▸ REQUIRED WORK
Everything from the first line of the records to the line containing "is continuous on", inclusive, is to be extracted exactly, and nothing more.

┌─ RECORDS

import Literature.Topology.FourManifolds.GeneralPush
import HarnessLib

/-!
# The general push as a family in the parameter `θ`

Topic `Literature/Topology/FourManifolds` (programme of the fact
`Literature.Topology.FourManifolds.exists_isSimplifiedBrokenLefschetzFibration`, Baykur–Saeki 2017, §2.1,
§3).  For the normal-crossing induction every condition already achieved must survive the
later pushes; all of them are open conditions in the push parameter `θ` over compact sets,
given the CONTINUITY of the family `θ ↦ g_θ` (`GeneralPush.pushed`) proved here:

* `GeneralPush.continuousOn_family` — `(θ, q) ↦ g_θ(q)` is continuous on `{‖θ‖ < δ} × X`;
* `GeneralPush.contDiffOn_family_arc` — for a smooth arc `γ` and a smooth chart `ψ'` of `B`,
  `(θ, t) ↦ ψ'(g_θ(γ t))` is `C^∞` on the (open) set where `‖θ‖ < δ`, `t` is in the domain
  of the arc and `g_θ(γ t) ∈ ψ'.source`; hence its `t`-derivative is jointly continuous there
  (`GeneralPush.continuousOn_deriv_family_arc`).

Everything is proved; no definitions, no named facts (D-0026).

## References

* R. İ. Baykur, O. Saeki, *Simplifying indefinite fibrations on 4-manifolds*, arXiv:1705.11169,
  §2.1 p. 6, §3. [BaykurSaeki2017]
* M. Golubitsky, V. Guillemin, *Stable Mappings and Their Singularities*, GTM 14 (1973), Ch. III
  §4. [GolubitskyGuillemin1973]
-/

noncomputable section

set_option maxSynthPendingDepth 2

open Set Function Filter Module Metric
open scoped ContDiff Topology Manifold

namespace Literature.Topology.FourManifolds

/-- Local notation: `𝔼 n` is the model Euclidean space `EuclideanSpace ℝ (Fin n)`. -/
local notation "𝔼 " n:arg => EuclideanSpace ℝ (Fin n)

namespace GeneralPush

variable {X : Type*} [TopologicalSpace X] [ChartedSpace (𝔼 4) X]
  {B : Type*} [TopologicalSpace B] [ChartedSpace (𝔼 2) B]
  {g : X → B} {ψ : OpenPartialHomeomorph B (𝔼 2)} {b : X → ℝ} {δ : ℝ}

/-! ### Joint continuity of the values -/

omit [ChartedSpace (𝔼 4) X] [ChartedSpace (𝔼 2) B] in
/-- **`(θ, q) ↦ g_θ(q)` is jointly continuous** within the margin. [folklore] -/
theorem continuousOn_family (hg : Continuous g) (hbc : Continuous b)
    (hbt : tsupport b ⊆ g ⁻¹' ψ.source)
    (hδ : ∀ θ : 𝔼 2, ‖θ‖ < δ → ∀ q, g q ∈ ψ.source → ψ (g q) + b q • θ ∈ ψ.target) :
    ContinuousOn (fun p : 𝔼 2 × X => pushed g ψ b p.1 p.2)
      (ball (0 : 𝔼 2) δ ×ˢ (univ : Set X)) := by
  set S : Set X := g ⁻¹' ψ.source with hS
  have hSo : IsOpen S := ψ.open_source.preimage hg
  -- on `ball × S`
  have hinner : ContinuousOn (fun p : 𝔼 2 × X => ψ (g p.2) + b p.2 • p.1)
      (ball (0 : 𝔼 2) δ ×ˢ S) := by
    refine ContinuousOn.add ?_
      (((hbc.comp continuous_snd).smul continuous_fst).continuousOn)
    exact ψ.continuousOn.comp (hg.comp continuous_snd).continuousOn fun p hp => hp.2
  have hmaps : MapsTo (fun p : 𝔼 2 × X => ψ (g p.2) + b p.2 • p.1) (ball (0 : 𝔼 2) δ ×ˢ S)
      ψ.target := fun p hp => hδ p.1 (mem_ball_zero_iff.1 hp.1) p.2 hp.2
  have h1 : ContinuousOn (fun p : 𝔼 2 × X => pushed g ψ b p.1 p.2) (ball (0 : 𝔼 2) δ ×ˢ S) :=
    (ψ.continuousOn_symm.comp hinner hmaps).congr fun p hp => pushed_of_mem hp.2
  -- on `univ × (tsupport b)ᶜ`
  have h2 : ContinuousOn (fun p : 𝔼 2 × X => pushed g ψ b p.1 p.2)
      ((univ : Set (𝔼 2)) ×ˢ (tsupport b)ᶜ) :=
    (hg.comp continuous_snd).continuousOn.congr fun p hp => pushed_eq_of_notMem_tsupport hp.2
  rintro ⟨θ, q⟩ ⟨hθ, -⟩
  by_cases hq : q ∈ S
  · exact (h1.continuousAt (prod_mem_nhds (isOpen_ball.mem_nhds hθ)
      (hSo.mem_nhds hq))).continuousWithinAt
  · have hqt : q ∉ tsupport b := fun h => hq (hbt h)
    exact (h2.continuousAt (prod_mem_nhds univ_mem
      ((isClosed_tsupport b).isOpen_compl.mem_nhds hqt))).continuousWithinAt

/-! ### Joint smoothness along an arc, read in a chart -/

section Arc

variable {ψ' : OpenPartialHomeomorph B (𝔼 2)} {γ : ℝ → X} {I : Set ℝ}

omit [ChartedSpace (𝔼 4) X] [ChartedSpace (𝔼 2) B] in
/-- The domain of the family along the arc `γ` read in the chart `ψ'`. [folklore] -/
theorem isOpen_familyArcDom (hg : Continuous g) (hbc : Continuous b)
    (hbt : tsupport b ⊆ g ⁻¹' ψ.source)
    (hδ : ∀ θ : 𝔼 2, ‖θ‖ < δ → ∀ q, g q ∈ ψ.source → ψ (g q) + b q • θ ∈ ψ.target)
    (hI : IsOpen I) (hγc : ContinuousOn γ I) :
    IsOpen {p : 𝔼 2 × ℝ | ‖p.1‖ < δ ∧ p.2 ∈ I ∧ pushed g ψ b p.1 (γ p.2) ∈ ψ'.source} := by
  have h1 : ContinuousOn (fun p : 𝔼 2 × ℝ => (p.1, γ p.2)) (ball (0 : 𝔼 2) δ ×ˢ I) :=
    continuousOn_fst.prodMk (hγc.comp continuousOn_snd fun p hp => hp.2)
  have hmaps : MapsTo (fun p : 𝔼 2 × ℝ => (p.1, γ p.2)) (ball (0 : 𝔼 2) δ ×ˢ I)
      (ball (0 : 𝔼 2) δ ×ˢ (univ : Set X)) := fun p hp => ⟨hp.1, mem_univ _⟩
  have h2 := (continuousOn_family hg hbc hbt hδ).comp h1 hmaps
  have h3 := h2.isOpen_inter_preimage (isOpen_ball.prod hI) ψ'.open_source
  have hset : {p : 𝔼 2 × ℝ | ‖p.1‖ < δ ∧ p.2 ∈ I ∧ pushed g ψ b p.1 (γ p.2) ∈ ψ'.source} =
      ball (0 : 𝔼 2) δ ×ˢ I ∩ ((fun p : 𝔼 2 × X => pushed g ψ b p.1 p.2) ∘
        fun p : 𝔼 2 × ℝ => (p.1, γ p.2)) ⁻¹' ψ'.source := by
    ext p
    simp only [mem_setOf_eq, mem_inter_iff, mem_prod, mem_ball_zero_iff, mem_preimage,
      Function.comp_apply, and_assoc]
  rw [hset]
  exact h3

/-- **`(θ, t) ↦ ψ'(g_θ(γ t))` is `C^∞`** on its natural open domain, for a smooth arc `γ` and
a smooth chart `ψ'`. [folklore] -/
theorem contDiffOn_family_arc (hg : ContMDiff (𝓡 4) (𝓡 2) ∞ g)
    (hψ : ContMDiffOn (𝓡 2) (𝓡 2) ∞ ψ ψ.source) (hψs : ContMDiffOn (𝓡 2) (𝓡 2) ∞ ψ.symm ψ.target)
    (hψ' : ContMDiffOn (𝓡 2) (𝓡 2) ∞ ψ' ψ'.source)
    (hb : ContMDiff (𝓡 4) 𝓘(ℝ, ℝ) ∞ b) (hbt : tsupport b ⊆ g ⁻¹' ψ.source)
    (hδ : ∀ θ : 𝔼 2, ‖θ‖ < δ → ∀ q, g q ∈ ψ.source → ψ (g q) + b q • θ ∈ ψ.target)
    (hI : IsOpen I) (hγ : ContMDiffOn 𝓘(ℝ, ℝ) (𝓡 4) ∞ γ I) :
    ContDiffOn ℝ ∞ (fun p : 𝔼 2 × ℝ => ψ' (pushed g ψ b p.1 (γ p.2)))
      {p : 𝔼 2 × ℝ | ‖p.1‖ < δ ∧ p.2 ∈ I ∧ pushed g ψ b p.1 (γ p.2) ∈ ψ'.source} := by
  set Ω : Set (𝔼 2 × ℝ) :=
    {p : 𝔼 2 × ℝ | ‖p.1‖ < δ ∧ p.2 ∈ I ∧ pushed g ψ b p.1 (γ p.2) ∈ ψ'.source} with hΩ
  have hγc : ContinuousOn γ I := hγ.continuousOn
  -- the two open pieces
  set Ω₁ : Set (𝔼 2 × ℝ) := Ω ∩ {p | p.2 ∈ I ∧ g (γ p.2) ∈ ψ.source} with hΩ₁
  set Ω₂ : Set (𝔼 2 × ℝ) := Ω ∩ {p | p.2 ∈ I ∧ γ p.2 ∉ tsupport b} with hΩ₂
  have hΩo : IsOpen Ω := isOpen_familyArcDom hg.continuous hb.continuous hbt hδ hI hγc
  have hA : IsOpen {u : ℝ | u ∈ I ∧ g (γ u) ∈ ψ.source} :=
    hγc.isOpen_inter_preimage hI (ψ.open_source.preimage hg.continuous)
  have hA' : IsOpen {u : ℝ | u ∈ I ∧ γ u ∉ tsupport b} :=
    hγc.isOpen_inter_preimage hI (isClosed_tsupport b).isOpen_compl
  have hΩ₁o : IsOpen Ω₁ := hΩo.inter (hA.preimage continuous_snd)
  have hΩ₂o : IsOpen Ω₂ := hΩo.inter (hA'.preimage continuous_snd)
  -- smoothness of the chart curve and of the bump along the arc
  have hc : ContDiffOn ℝ ∞ (fun u => ψ (g (γ u))) {u | u ∈ I ∧ g (γ u) ∈ ψ.source} :=
    contMDiffOn_iff_contDiffOn.1 (hψ.comp (hg.comp_contMDiffOn (hγ.mono fun u hu => hu.1))
      fun u hu => hu.2)
  have hbγ : ContDiffOn ℝ ∞ (fun u => b (γ u)) I :=
    contMDiffOn_iff_contDiffOn.1 (hb.comp_contMDiffOn hγ)
  have hT : ContDiffOn ℝ ∞ (ψ' ∘ ψ.symm) (ψ.target ∩ ψ.symm ⁻¹' ψ'.source) :=
    contMDiffOn_iff_contDiffOn.1 (hψ'.comp (hψs.mono inter_subset_left) fun w hw => hw.2)
  have hc' : ContDiffOn ℝ ∞ (ψ' ∘ g ∘ γ) {u | u ∈ I ∧ g (γ u) ∈ ψ'.source} :=
    contMDiffOn_iff_contDiffOn.1 (hψ'.comp (hg.comp_contMDiffOn (hγ.mono fun u hu => hu.1))
      fun u hu => hu.2)
  -- piece 1
  have h1 : ContDiffOn ℝ ∞ (fun p : 𝔼 2 × ℝ => ψ' (pushed g ψ b p.1 (γ p.2))) Ω₁ := by
    have hinner : ContDiffOn ℝ ∞ (fun p : 𝔼 2 × ℝ => ψ (g (γ p.2)) + b (γ p.2) • p.1) Ω₁ :=
      ((hc.comp contDiffOn_snd fun p hp => hp.2).add
        ((hbγ.comp contDiffOn_snd fun p hp => hp.2.1).smul contDiffOn_fst))
    have hmaps : MapsTo (fun p : 𝔼 2 × ℝ => ψ (g (γ p.2)) + b (γ p.2) • p.1) Ω₁
        (ψ.target ∩ ψ.symm ⁻¹' ψ'.source) := by
      intro p hp
      refine ⟨hδ p.1 hp.1.1 _ hp.2.2, ?_⟩
      show ψ.symm (ψ (g (γ p.2)) + b (γ p.2) • p.1) ∈ ψ'.source
      rw [← pushed_of_mem hp.2.2]
      exact hp.1.2.2
    refine (hT.comp hinner hmaps).congr fun p hp => ?_
    simp only [Function.comp_apply, pushed_of_mem hp.2.2]
  -- piece 2
  have h2 : ContDiffOn ℝ ∞ (fun p : 𝔼 2 × ℝ => ψ' (pushed g ψ b p.1 (γ p.2))) Ω₂ := by
    have hmaps : MapsTo (fun p : 𝔼 2 × ℝ => p.2) Ω₂ {u | u ∈ I ∧ g (γ u) ∈ ψ'.source} := by
      intro p hp
      refine ⟨hp.2.1, ?_⟩
      have := hp.1.2.2
      rwa [pushed_eq_of_notMem_tsupport hp.2.2] at this
    refine ((hc'.comp contDiffOn_snd hmaps)).congr fun p hp => ?_
    simp only [Function.comp_apply, pushed_eq_of_notMem_tsupport hp.2.2]
  -- assemble
  intro p hp
  by_cases hps : g (γ p.2) ∈ ψ.source
  · have hp1 : p ∈ Ω₁ := ⟨hp, hp.2.1, hps⟩
    exact (h1.contDiffAt (hΩ₁o.mem_nhds hp1)).contDiffWithinAt
  · have hpt : γ p.2 ∉ tsupport b := fun h => hps (hbt h)
    have hp2 : p ∈ Ω₂ := ⟨hp, hp.2.1, hpt⟩
    exact (h2.contDiffAt (hΩ₂o.mem_nhds hp2)).contDiffWithinAt

/-- **The `t`-derivative of `ψ'(g_θ(γ t))` is jointly continuous in `(θ, t)`** on the natural
domain. [folklore] -/
theorem continuousOn_deriv_family_arc (hg : ContMDiff (𝓡 4) (𝓡 2) ∞ g)
    (hψ : ContMDiffOn (𝓡 2) (𝓡 2) ∞ ψ ψ.source) (hψs : ContMDiffOn (𝓡 2) (𝓡 2) ∞ ψ.symm ψ.target)
    (hψ' : ContMDiffOn (𝓡 2) (𝓡 2) ∞ ψ' ψ'.source)
    (hb : ContMDiff (𝓡 4) 𝓘(ℝ, ℝ) ∞ b) (hbt : tsupport b ⊆ g ⁻¹' ψ.source)
    (hδ : ∀ θ : 𝔼 2, ‖θ‖ < δ → ∀ q, g q ∈ ψ.source → ψ (g q) + b q • θ ∈ ψ.target)
    (hI : IsOpen I) (hγ : ContMDiffOn 𝓘(ℝ, ℝ) (𝓡 4) ∞ γ I) :
    ContinuousOn (fun p : 𝔼 2 × ℝ => deriv (fun t => ψ' (pushed g ψ b p.1 (γ t))) p.2)
      {p : 𝔼 2 × ℝ | ‖p.1‖ < δ ∧ p.2 ∈ I ∧ pushed g ψ b p.1 (γ p.2) ∈ ψ'.source} := by
  set Ω : Set (𝔼 2 × ℝ) :=
    {p : 𝔼 2 × ℝ | ‖p.1‖ < δ ∧ p.2 ∈ I ∧ pushed g ψ b p.1 (γ p.2) ∈ ψ'.source} with hΩ
  set F : 𝔼 2 × ℝ → 𝔼 2 := fun p => ψ' (pushed g ψ b p.1 (γ p.2)) with hF
  have hΩo : IsOpen Ω :=
    isOpen_familyArcDom hg.continuous hb.continuous hbt hδ hI hγ.continuousOn
  have hFs : ContDiffOn ℝ ∞ F Ω := contDiffOn_family_arc hg hψ hψs hψ' hb hbt hδ hI hγ
  have hderiv : ∀ p ∈ Ω, deriv (fun t => ψ' (pushed g ψ b p.1 (γ t))) p.2 =
      fderiv ℝ F p ((0 : 𝔼 2), (1 : ℝ)) := by
    rintro ⟨θ, t⟩ hp
    have hFd : HasFDerivAt F (fderiv ℝ F (θ, t)) (θ, t) :=
      ((hFs.contDiffAt (hΩo.mem_nhds hp)).differentiableAt (by simp)).hasFDerivAt
    have hincl : HasDerivAt (fun t' : ℝ => ((θ, t') : 𝔼 2 × ℝ)) ((0 : 𝔼 2), (1 : ℝ)) t :=
      (hasDerivAt_const t θ).prodMk (hasDerivAt_id t)
    have hcomp := hFd.comp_hasDerivAt t hincl
    exact hcomp.deriv
  have hcont : ContinuousOn (fun p => fderiv ℝ F p ((0 : 𝔼 2), (1 : ℝ))) Ω :=
    (hFs.continuousOn_fderiv_of_isOpen hΩo (by simp)).clm_apply continuousOn_const
  exact hcont.congr fun p hp => hderiv p hp

end Arc

end GeneralPush

end Literature.Topology.FourManifolds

└─

▸ EXERCISE RESPONSE
import Literature.Topology.FourManifolds.GeneralPush
import HarnessLib

/-!
# The general push as a family in the parameter `θ`

Topic `Literature/Topology/FourManifolds` (programme of the fact
`Literature.Topology.FourManifolds.exists_isSimplifiedBrokenLefschetzFibration`, Baykur–Saeki 2017, §2.1,
§3).  For the normal-crossing induction every condition already achieved must survive the
later pushes; all of them are open conditions in the push parameter `θ` over compact sets,
given the CONTINUITY of the family `θ ↦ g_θ` (`GeneralPush.pushed`) proved here:

* `GeneralPush.continuousOn_family` — `(θ, q) ↦ g_θ(q)` is continuous on `{‖θ‖ < δ} × X`;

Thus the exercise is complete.